Xconomist of the Week: Ramsinghani On Microinvesting in a Company Town
There is a lot of talk these days in post-industrial American cities like Detroit about transforming the “brawn economy” into the brain economy. Detroit Xconomist Mahendra Ramsinghani, who runs Invest Detroit’s First Step Fund, is on the front lines of that battle to economically recalibrate.
“As a community, generation after generation got up and went to work every day for the Fords or General Motors,” Ramsinghani explains. “Now we’re forced to think differently. That’s helping some and hurting others.”

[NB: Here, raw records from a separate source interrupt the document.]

import Summits.Ventures.Crystal3D.TopCut.X2Du61Agg3

/-!
# X2 cap cut `X2Du61` (u₀ = -61/100, degrees (d, d_X) = (10, 10)): kernel validation of Gram blocks E4 (chunk theorems okE4_7, okE4_8; cost proxy 0.06 Gbit)

HONEST FRAMING: generated data / kernel-validation file of the venture `Crystal3D` (cell `pub-crystal3d`, phase 2,
seat p2): one piece of the kernel replay of an EXACT pole-augmented («X2») Bachoc–Vallentin cap certificate on `S²`
(format `Bulk/CapX2Cert.X2Cert` of seat p1; cap level u₀ = -61/100, inner products ≤ 1/2) solved directly in
sum-of-squares form (`capx2sos.py` + `exactx2.py`: CLARABEL float solve → exact rounding → integer identities; certificate
`x2sos_d10_dX10_u61over100`, bound value 11.983236 < 12) and checked through `TopCut/X2SOSExpand.lean` + `X2SOSCheck.lean` +
`X2SOSSound.lean` (generic checker + soundness), `TopCut/CapSOSCheck.lean` and the tree's `ThreePointCert.CheckKron`.
Nothing geometric is proved in this file; plain lists of integers / rationals / monomials and `decide +kernel` facts about
them (standard axioms only, no `native_decide`).
-/

namespace Summit.Ventures.Crystal3D.TopCut.X2Du61

open Literature.Geometry.DiscreteGeometry Literature.Geometry.DiscreteGeometry.PolyCert PolyCert.SPoly
open Literature.Geometry.DiscreteGeometry.BachocVallentin
open Summit.Ventures.PackingBounds.ThreePointCert Summit.Ventures.Crystal3D.CapSOS Summit.Ventures.Crystal3D.CapX2 Summit.Ventures.Crystal3D.X2SOS

set_option maxRecDepth 100000 in
set_option maxHeartbeats 0 in
/-- Block `E4`: rows from 106 (12 rows) of `zᵀ(LLᵀ)z` added to `dE4c6` give `dE4c7` (kernel, Kronecker-packed chunk check). [folklore] -/
theorem okE4_7 : chunkOKK X2Du61.gE4K 106 12 X2Du61.dE4c6 X2Du61.dE4c7 = true := by
  decide +kernel

set_option maxRecDepth 100000 in
set_option maxHeartbeats 0 in
/-- Block `E4`: rows from 118 ((X2Du61.gE4K.z.length - 118) rows) of `zᵀ(LLᵀ)z` added to `dE4c7` give `eE4` (kernel, Kronecker-packed chunk check). [folklore] -/
theorem okE4_8 : chunkOKK X2Du61.gE4K 118 (X2Du61.gE4K.z.length - 118) X2Du61.dE4c7 X2Du61.eE4 = true := by
  decide +kernel

end Summit.Ventures.Crystal3D.TopCut.X2Du61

The First Step Fund is a revolving loan pool supported by the Invest Detroit Foundation, TechTown, Ann Arbor SPARK, and Automation Alley. Its mission is to provide microfinancing and mentorship to emerging and newly formed small businesses in southeast Michigan that have successfully completed training programs through qualified business incubators. The fund makes investments of $10,000 to $50,000 in startups and is particularly interested in businesses that are owned by women and minorities. The fund began making investments in 2010, tough times that Ramsinghani says demanded not only swift action but creativity. “We knew we couldn’t do what’s always been done or we wouldn’t make progress,” he says. “We’re looking for passionate, viable companies that are very early stage, a little more mature, and everything in between.”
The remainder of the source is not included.